On March 22, 2020, Senate Majority Leader McConnell released a draft of the Coronavirus Aid, Relief, and Economic Security (“CARES”) Act, which would amend the Small Business Act (15 U.S.C. Section 636(a)) (“SBA Act”) to provide emergency loan relief to certain eligible borrowers. The following questions and answers are based on the CARES Act, which the Senate unanimously passed on March 25, 2020. The House is scheduled to consider the legislation on Friday, 27 March, though it is unclear whether any meaningful changes will occur prior to House consideration and eventual passage.

Question: What are the SBA emergency loans?

Answer: SBA emergency loans are being offered pursuant to a new “Paycheck Protection Program” added to the SBA Act. This program is specifically designed to get cash to small and medium-sized businesses to cover immediate losses resulting from government-mandated closures, supply chain interruption, and lack of staffing. These loans, referred to as “Covered Loans,” are to be disbursed by SBA lender participants (including governmental-approved funding sources, such as the Empire Zone in New York), broker-dealers, financial institutions, community credit capital corporations, credit unions, and other SBA-approved lenders (“SBA Lenders”). The proceeds of the Covered Loans may be used for certain specified purposes during the “Covered Period,” which begins on February 15, 2020, and ends on June 30, 2020. The total amount of loans to be supported by the SBA, including the loans for the Paycheck Protection Program, is $349 billion.

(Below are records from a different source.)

import Mathlib
import Summits.Ventures.PercRepro2.Defs
import Summits.Ventures.PercRepro2.Harris
import Summits.Ventures.PercRepro2.CoinDefs
import Summits.Ventures.PercRepro2.CoinReverse
import Summits.Ventures.PercRepro2.CoinStarAlg
import Summits.Ventures.PercRepro2.CoinLsmCoreAlg
import Summits.Ventures.PercRepro2.CoinLsmCoreDefs
import Summits.Ventures.PercRepro2.CoinLsmCoreU
import Summits.Ventures.PercRepro2.CoinLsmCoreMainU
import Summits.Ventures.PercRepro2.CoinSquareCkl
import Summits.Ventures.PercRepro2.CoinSquareAlg
import Summits.Ventures.PercRepro2.CoinSquareBracketU
import Summits.Ventures.PercRepro2.CoinSquareCoreDefs
import Summits.Ventures.PercRepro2.CoinSquareLevels

/-!
# Row 2′DARC at the OR-TAIL: the undirected square core at every head (blind cell PercRepro2,
night-2 g8; proofs/NIGHT2-DARC.md §31)

`darc_of_squareCore`: on a mixed coin system whose closed-in core is the undirected square
`s — p — a — q — s` (four pair-coins `α, β, γ, δ`, nothing else entering `{s, p, q, a}`), with the
tail `u = a` at the OR-vertex and the markers `p, q` on its two routes, row 2′DARC holds at the
arc `a → w` for EVERY head (entries from `s, p, q, a` anywhere, any mixed structure, any target
`t ∉ {s, p, q, a}`, `w ∉ {s, p, q, a}`), under the two non-degeneracy conditions of the cell
masses.  This is the first core beyond `darc_of_uCellLsmU`: the `u`-cell `{a ∈ S⁺}` is not
∩-closed (the clusters `{s,p,a}` and `{s,q,a}` meet in `{s,a}`, not a cluster), its covariance is
negative, and the bracket is closed by the inequality (OR) of `CoinSquareAlg.lean` instead of
FKG/Holley — the three-factor pairing with the nine cluster-law inequalities of
`CoinSquareCkl.lean`.
-/

namespace Summit.Ventures.PercRepro2.Coin

open Classical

Question: How much can be borrowed under the Paycheck Protection Program?

Answer: There will be limits to the maximum amount of each loan, which is generally determined by (i) taking the average of monthly payroll costs for such business and multiplying it by a factor of 2.5 [1], and (ii) adding any SBA emergency loan provided after January 30, 2020, relating to the COVID-19 outbreak. To the extent this formula would arrive at an amount in excess of $10 million, the Covered Loan is capped at $10 million.

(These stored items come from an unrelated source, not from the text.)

import Summits.Ventures.YMGap.YM3IR.BalabanCeilings
import Summits.Ventures.YMGap.RobustBall.TorusRowsSU2StarW3
import HarnessLib

/-!
# YM3IR / BalabanCeilingsSU2W — the §Y4 sentences for `SU(2)` on the TIER-2 (weighted, infinite-range) ball at ds-2's robust-star
W rows (Wilson `β_W = 1/2` at rate `1/100`; `β_W = 9/20` at the lineage rate `log (6/5)`), Y2's input HYPOTHESIS-FREE, with the
counted crossover (theorems only; no new conjecture name)

HONEST FRAMING (cell pub-ymgap, track Y4 / YM3-IR, seat ym3ir-theory-1, gen 10; follow-up to `YM3IR/CovariantFamily.lean`
(`massGap3Cofinal_su2_W_of_irConjecture3Cov`: the covariant §Y4 sentence on the tier-2 ball, tree ceiling `1/16` = Wilson `β_W = 1/8`, rate
`log (6/5)`) and `YM3IR/BalabanCeilings.lean` §2 (tier-1 robust-star row, Wilson `1/2`), written once ds-2's weighted robust-star door
`RobustBall/RobustStarDoorW.lean` and its `d = 3` rows `RobustBall/TorusRowsSU2StarW3.lean` were in the tree).  This file claims NO summit,
NO mass gap and NO part of Bałaban's theorems.  It is kernel-checked BOOKKEEPING: `BalabanSUN.massGap3Cofinal_suN_balaban_of_irConjecture3`
at `N = 2` with track Y2's input (`ClusterDomainClustering` on the TIER-2 ball `ClusterDomain κ_b (2ε) ε`) DISCHARGED BY NAME and
HYPOTHESIS-FREE by ds-2's rows `RobustBall.su2_clusterDomainClusteringW_dim3_star_oneHalf_t100 κ_b hκb` (ball `ClusterDomain κ_b (4/125)
(2/125)` for every `κ_b ≥ 1/100`, tree ceiling `1/4` = Wilson `β_W = 1/2`, clustering rate `1/100`) and
`RobustBall.su2_clusterDomainClusteringW_dim3_star_nineTwentieths_w65` (ball `ClusterDomain (log 6/5) (7/250) (7/500)`, tree ceiling `9/40`
= Wilson `9/20`, rate `log (6/5)` — the rate of the tier-2 sentence of `CovariantFamily`) — ds-2's WEIGHTED robust vertex-star door
(Dobrushin–Shlosman window iteration with Georgii's exponential weights, NO finite-range hypothesis) on the quarter modulus, exact-rational
certificates.  WHY THE TIER-2 BALL IS THE ONE THAT MATTERS for the covariant form: images of gauge-covariant local averaging are expected
to have infinite range at every `β > 0` (the `BalabanCeilings` §2 caveat on `…_star_oneHalf_of_irConjecture3Cov`), so `IRConjecture3Cov` is
read on `ClusterDomain κ ε₀ ε₁`, not on its finite-range sub-ball; there the `SU(2)` receiving ceiling moves from Wilson `1/8` to `1/2`.
Lattice statements only; no continuum limit, no Millennium claim; no axiom, no `sorry`, no `def`; `0` compute.

THE HYPOTHESIS LIST, VERBATIM (`massGap3Cofinal_su2_W_oneHalf_of_irConjecture3Cov`): `BalabanUV3 mk` — IN PRINT (Bałaban, CMP 102 (1985),
Thm 1 p. 257 + Thm 2 p. 272), logically IDLE in the arrow (theory-2 F2; R196; deleted outright in the `_printFree` form); `Nonempty (Family L
eps0)` — print's clauses at one coupling (p. 256 L15–18); `0 < C_b`, `0 < κ`; `1/100 ≤ κ_b` (the ball parameter); `IRConjecture3Cov
(ballOfRobustBall 2 κ_b (4/125) (2/125) (1/4)) suFrobDist (fundamentalRep (Fin 2)) (balabanCouplings L (suGroupModel 2) eps0) C_b κ` — the
COVARIANT conjecture (theory-1 and theory-2, `YM3IR/CovariantFamily.lean`; NOT in print).  LABELS OF RECORD (R196, verbatim): the free-family
`IRConjecture3` with existential `(C_b, κ)` is a typed INTERFACE / dictionary, NOT a reduction — target-equivalent on every receiving ball in
the tree, the tier-2 balls included (theory-2, `YM3IR/ForestWitnessSUN.lean`, `forestWitness3_ball`); `IRConjecture3Cov` «⟹ target PROVED;
converse NOT KNOWN; a genuine sufficient condition, possibly strictly stronger, never "the remaining gap"».  CONCLUSION:
`MassGap3Cofinal (balabanCouplings L (suGroupModel 2) eps0) suFrobDist (fundamentalRep (Fin 2))`.

COUNTED CROSSOVER (PROVED arithmetic, tree units `β = β_W/2`; the lemmas are `BalabanCeilings.su2_betaTree_div_pow_le_quarter_iff` /
`su2_two_le_pow_of_betaTree_div_pow_le_quarter`, unchanged): below the ceiling `1/4` after `K + M'` steps iff `L^{M'} ≥ 2/γ₀²`; since
`γ₀² ≤ 1` this forces `M' ≥ 1` on the weighted ball as well (`su2_row_W_oneHalf_crossover_pos`).

WHY THIS IS USEFUL (one sentence).  It puts the covariant §Y4 sentence — the one whose conjecture is a genuine sufficient condition and
whose natural ball is the weighted one — at the same Wilson ceiling `1/2` as the best hypothesis-free finite-range row, kernel-checked and
by name, and records what that leaves for the crossover.

References: T. Bałaban, CMP 102 (1985) 255–275, p. 256 L15–18, (5) p. 256, Thm 1 p. 257, Thm 2 p. 272 [cite: Balaban1985UV3]; CMP 98 (1985)
17–51, (11), (15) p. 19 [cite: Balaban1985Averaging] (block locality = a property of the average (15), no numbered display).
-/

noncomputable section

open MeasureTheory
open Literature.MathematicalPhysics.QuantumLattice Literature.MathematicalPhysics.QuantumFieldTheory
open Balaban1985CMP102 Balaban1985CMP102.Setting Balaban1985CMP102.Theorems
open Literature.MathematicalPhysics.QuantumFieldTheory.Balaban1983to89 (GaugeGroup HaarData)
open Summit.QuantumFields.Balaban3D.Carriers (suGroupModel)

namespace Summit.Ventures.YMGap.YM3IR

open CarrierBridge

/-! ## §1  Wilson `β_W = 1/2` on the weighted ball, rate `1/100`, every ball parameter `κ_b ≥ 1/100` -/

/-- **`SU(2)` lattice YM₃ mass gap on Bałaban's coupling set, receiving on the TIER-2 ball at Wilson `β_W = 1/2`, Y2's input
HYPOTHESIS-FREE (PROVED bookkeeping).**  ds-2's weighted robust-star row `RobustBall.su2_clusterDomainClusteringW_dim3_star_oneHalf_t100 κ_b hκb`
BY NAME (tree ceiling `1/4`, ball `ClusterDomain κ_b (4/125) (2/125)`, rate `1/100`).  The hypothesis that is not in print is `IRConjecture3`
(label of record R196: a dictionary, not a reduction; `BalabanUV3 mk` is logically idle). [cite: Balaban1985UV3, Thm 1 p.257; Thm 2 p.272] -/
theorem massGap3Cofinal_su2_W_oneHalf_of_irConjecture3 {L : ℕ} {mk : Construction L} {eps0 : ℝ → ℝ}
    (hfam : Nonempty (Family L eps0)) {κ_b C_b κ : ℝ} (hκb : 1 / 100 ≤ κ_b) (hC : 0 < C_b) (hκ : 0 < κ) (hUV : BalabanUV3 mk)
    (hIR : IRConjecture3 (ballOfRobustBall 2 κ_b (4 / 125) (2 / 125) (1 / 4)) suFrobDist (fundamentalRep (Fin 2))
      (balabanCouplings L (suGroupModel 2) eps0) C_b κ) :
    MassGap3Cofinal (balabanCouplings L (suGroupModel 2) eps0) suFrobDist
      (fundamentalRep (Fin 2) : RobustBall.SUN 2 →* Matrix (Fin 2) (Fin 2) ℂ) :=
  massGap3Cofinal_suN_balaban_of_irConjecture3 hfam hC hκ (by norm_num : (0 : ℝ) < 1 / 100) hUV
    (RobustBall.su2_clusterDomainClusteringW_dim3_star_oneHalf_t100 κ_b hκb).1 hIR

/-- **The COVARIANT §Y4 sentence on the tier-2 ball at Wilson `β_W = 1/2`, Y2's input HYPOTHESIS-FREE (PROVED bookkeeping; the shape of
`CovariantFamily.massGap3Cofinal_su2_W_of_irConjecture3Cov`, ceiling `1/8 ↦ 1/2`).**  LABEL OF RECORD for `IRConjecture3Cov` (R196,
verbatim): «⟹ target PROVED; converse NOT KNOWN; a genuine sufficient condition, possibly strictly stronger, never "the remaining gap"».
[cite: Balaban1985Averaging, (11), (15) p.19] -/
theorem massGap3Cofinal_su2_W_oneHalf_of_irConjecture3Cov {L : ℕ} {mk : Construction L} {eps0 : ℝ → ℝ}
    (hfam : Nonempty (Family L eps0)) {κ_b C_b κ : ℝ} (hκb : 1 / 100 ≤ κ_b) (hC : 0 < C_b) (hκ : 0 < κ) (hUV : BalabanUV3 mk)
    (hIR : IRConjecture3Cov (ballOfRobustBall 2 κ_b (4 / 125) (2 / 125) (1 / 4)) suFrobDist (fundamentalRep (Fin 2))
      (balabanCouplings L (suGroupModel 2) eps0) C_b κ) :
    MassGap3Cofinal (balabanCouplings L (suGroupModel 2) eps0) suFrobDist
      (fundamentalRep (Fin 2) : RobustBall.SUN 2 →* Matrix (Fin 2) (Fin 2) ℂ) :=
  massGap3Cofinal_su2_W_oneHalf_of_irConjecture3 hfam hκb hC hκ hUV (irConjecture3_of_cov hIR)

/-- **The same, PRINT-FREE (theory-2's F2 shape: `BalabanUV3 mk` and `mk` deleted; PROVED bookkeeping).**  What remains of print is the
index set `balabanCouplings` and its unboundedness — the kernel record that `BalabanUV3` is evidential in these sentences.
[cite: Balaban1985UV3, p.256 L15–18] -/
theorem massGap3Cofinal_su2_W_oneHalf_of_irConjecture3Cov_printFree {L : ℕ} {eps0 : ℝ → ℝ} (hfam : Nonempty (Family L eps0))
    {κ_b C_b κ : ℝ} (hκb : 1 / 100 ≤ κ_b) (hC : 0 < C_b) (hκ : 0 < κ)
    (hIR : IRConjecture3Cov (ballOfRobustBall 2 κ_b (4 / 125) (2 / 125) (1 / 4)) suFrobDist (fundamentalRep (Fin 2))
      (balabanCouplings L (suGroupModel 2) eps0) C_b κ) :
    MassGap3Cofinal (balabanCouplings L (suGroupModel 2) eps0) suFrobDist
      (fundamentalRep (Fin 2) : RobustBall.SUN 2 →* Matrix (Fin 2) (Fin 2) ℂ) :=
  massGap3Cofinal_of_irConjecture3_printFree (not_bddAbove_balabanCouplings (suGroupModel 2) hfam) hC hκ
    (by norm_num : (0 : ℝ) < 1 / 100) (suFrobDist_bddAbove 2)
    (RobustBall.su2_clusterDomainClusteringW_dim3_star_oneHalf_t100 κ_b hκb).1 (irConjecture3_of_cov hIR)

/-- **In PRINT'S quantifier order on the tier-2 ball at `β_W = 1/2` (PROVED bookkeeping):** `∃ eps0` first (print, p. 256 L15–18), then for
every ball parameter `κ_b ≥ 1/100` and every `C_b`, `κ`: `Nonempty (Family L eps0) → IRConjecture3` on the row's ball (label of record R196:
a dictionary, not a reduction) `⟹ MassGap3Cofinal`. [cite: Balaban1985UV3, p.256 L15–18; Thm 2 p.272] -/
theorem massGap3Cofinal_su2_W_oneHalf_printedOrder_of_irConjecture3 {L : ℕ} (mk : Construction L) (hUV : BalabanUV3 mk) :
    ∃ eps0 : ℝ → ℝ, (∀ g : ℝ, 0 < g → 0 < eps0 g) ∧
      (∀ S : Family L eps0, ∀ k, k ≤ S.1.K → (mk (RobustBall.SUN 2) (suGroupModel 2) S.1).ineq41_47 k) ∧
      ∀ (κ_b C_b κ : ℝ), 1 / 100 ≤ κ_b → 0 < C_b → 0 < κ → Nonempty (Family L eps0) →
        IRConjecture3 (ballOfRobustBall 2 κ_b (4 / 125) (2 / 125) (1 / 4)) suFrobDist (fundamentalRep (Fin 2))
          (balabanCouplings L (suGroupModel 2) eps0) C_b κ →
          MassGap3Cofinal (balabanCouplings L (suGroupModel 2) eps0) suFrobDist
            (fundamentalRep (Fin 2) : RobustBall.SUN 2 →* Matrix (Fin 2) (Fin 2) ℂ) := by
  obtain ⟨eps0, hpos, h2, h⟩ := massGap3Cofinal_suN_balaban_printedOrder_of_irConjecture3 (N := 2) mk hUV
  refine ⟨eps0, hpos, h2, fun κ_b C_b κ hκb hC hκ hfam hIR => ?_⟩
  exact h (ballOfRobustBall 2 κ_b (4 / 125) (2 / 125) (1 / 4)) C_b κ (1 / 100) hC hκ (by norm_num) hfam
    (RobustBall.su2_clusterDomainClusteringW_dim3_star_oneHalf_t100 κ_b hκb).1 hIR

/-- **The conjecture's counted task on the `SU(2)` tier-2 `β_W = 1/2` row (PROVED arithmetic): still at least ONE block-RG step beyond
Bałaban's `K` at `O(1)` effective coupling (`M' ≠ 0`), for every admissible `γ₀`, at the row's ball for the record (ball parameter
`κ_b = 1/100`).** [cite: Balaban1985UV3, (5) p.256] -/
theorem su2_row_W_oneHalf_crossover_pos {L : ℕ} (S : Scales L) (M' : ℕ)
    (h : betaTree (suGroupModel 2) S / (L : ℝ) ^ (S.K + M') ≤ (ballOfRobustBall 2 (1 / 100) (4 / 125) (2 / 125) (1 / 4)).βstar) :
    M' ≠ 0 := by
  have h2 : (2 : ℝ) ≤ (L : ℝ) ^ M' := su2_two_le_pow_of_betaTree_div_pow_le_quarter S M' h
  rintro rfl
  norm_num at h2

/-! ## §2  Wilson `β_W = 9/20` on the weighted ball at the lineage rate `log (6/5)` (the rate of `CovariantFamily`'s tier-2 sentence) -/

/-- **The COVARIANT §Y4 sentence on the tier-2 ball `ClusterDomain (log 6/5) (7/250) (7/500)` at Wilson `β_W = 9/20`, rate `log (6/5)`,
Y2's input HYPOTHESIS-FREE (PROVED bookkeeping):** ds-2's row `RobustBall.su2_clusterDomainClusteringW_dim3_star_nineTwentieths_w65` BY
NAME — same ball parameter and rate as `CovariantFamily.massGap3Cofinal_su2_W_of_irConjecture3Cov` (ceiling there `β_W = 1/8`).  LABEL OF
RECORD for `IRConjecture3Cov` (R196, verbatim) as in §1. [cite: Balaban1985Averaging, (11), (15) p.19] -/
theorem massGap3Cofinal_su2_W_nineTwentieths_of_irConjecture3Cov {L : ℕ} {mk : Construction L} {eps0 : ℝ → ℝ}
    (hfam : Nonempty (Family L eps0)) {C_b κ : ℝ} (hC : 0 < C_b) (hκ : 0 < κ) (hUV : BalabanUV3 mk)
    (hIR : IRConjecture3Cov (ballOfRobustBall 2 (Real.log (6 / 5)) (7 / 250) (7 / 500) (9 / 40)) suFrobDist (fundamentalRep (Fin 2))
      (balabanCouplings L (suGroupModel 2) eps0) C_b κ) :
    MassGap3Cofinal (balabanCouplings L (suGroupModel 2) eps0) suFrobDist
      (fundamentalRep (Fin 2) : RobustBall.SUN 2 →* Matrix (Fin 2) (Fin 2) ℂ) :=
  massGap3Cofinal_suN_balaban_of_irConjecture3 hfam hC hκ RobustBall.log_sixFifths_pos_and_log_threeHalves_pos.1 hUV
    RobustBall.su2_clusterDomainClusteringW_dim3_star_nineTwentieths_w65.1 (irConjecture3_of_cov hIR)

end Summit.Ventures.YMGap.YM3IR

end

Question: What can the Paycheck Protection Program Covered Loans be used for?

Answer: It is envisioned that the Covered Loans during the Covered Period are to be utilized by businesses to offset immediate and direct costs relating to COVID-19 closures and staffing depletions. The uses for SBA loan proceeds are payroll costs (when revenue is not sufficient to cover), rents (for leases entered into prior to February 15, 2020), interest on mortgages for office space (but not any payment of principal), utilities, employee salaries, and interest on any other debt obligations that were incurred prior to February 2020. The term “payroll costs” is specifically defined to exclude the compensation of any individual employee in excess of $100,000 per year as prorated for the Covered Period. The proceeds may also be used to refinance SBA economic injury disaster loans made after January 31, 2020; however, there is not to be any duplication of loans relating the COVID-19 outbreak.

Question: Are there any special certification requirements in order to be a borrower under the Paycheck Protection Program?

Answer: The current draft provides very specific requirements in order for potential borrowers to utilize the Paycheck Protection Program, including:

  • The borrower must have been in operation on February 15, 2020, and either had (x) employees for whom the borrower paid salary and payroll taxes, or (y) paid independent contractors as reported on IRS Form 1099-MISC and “is substantially impacted by public health restrictions related to COVID-19.”
  • Borrowers must certify as to the use of covered loan proceeds, retention of employees, and they must also confirm that they do not have duplicative applications pending with the SBA.

Question: Why are the Covered Loans funded by the SBA Lenders instead of the SBA funding the businesses directly?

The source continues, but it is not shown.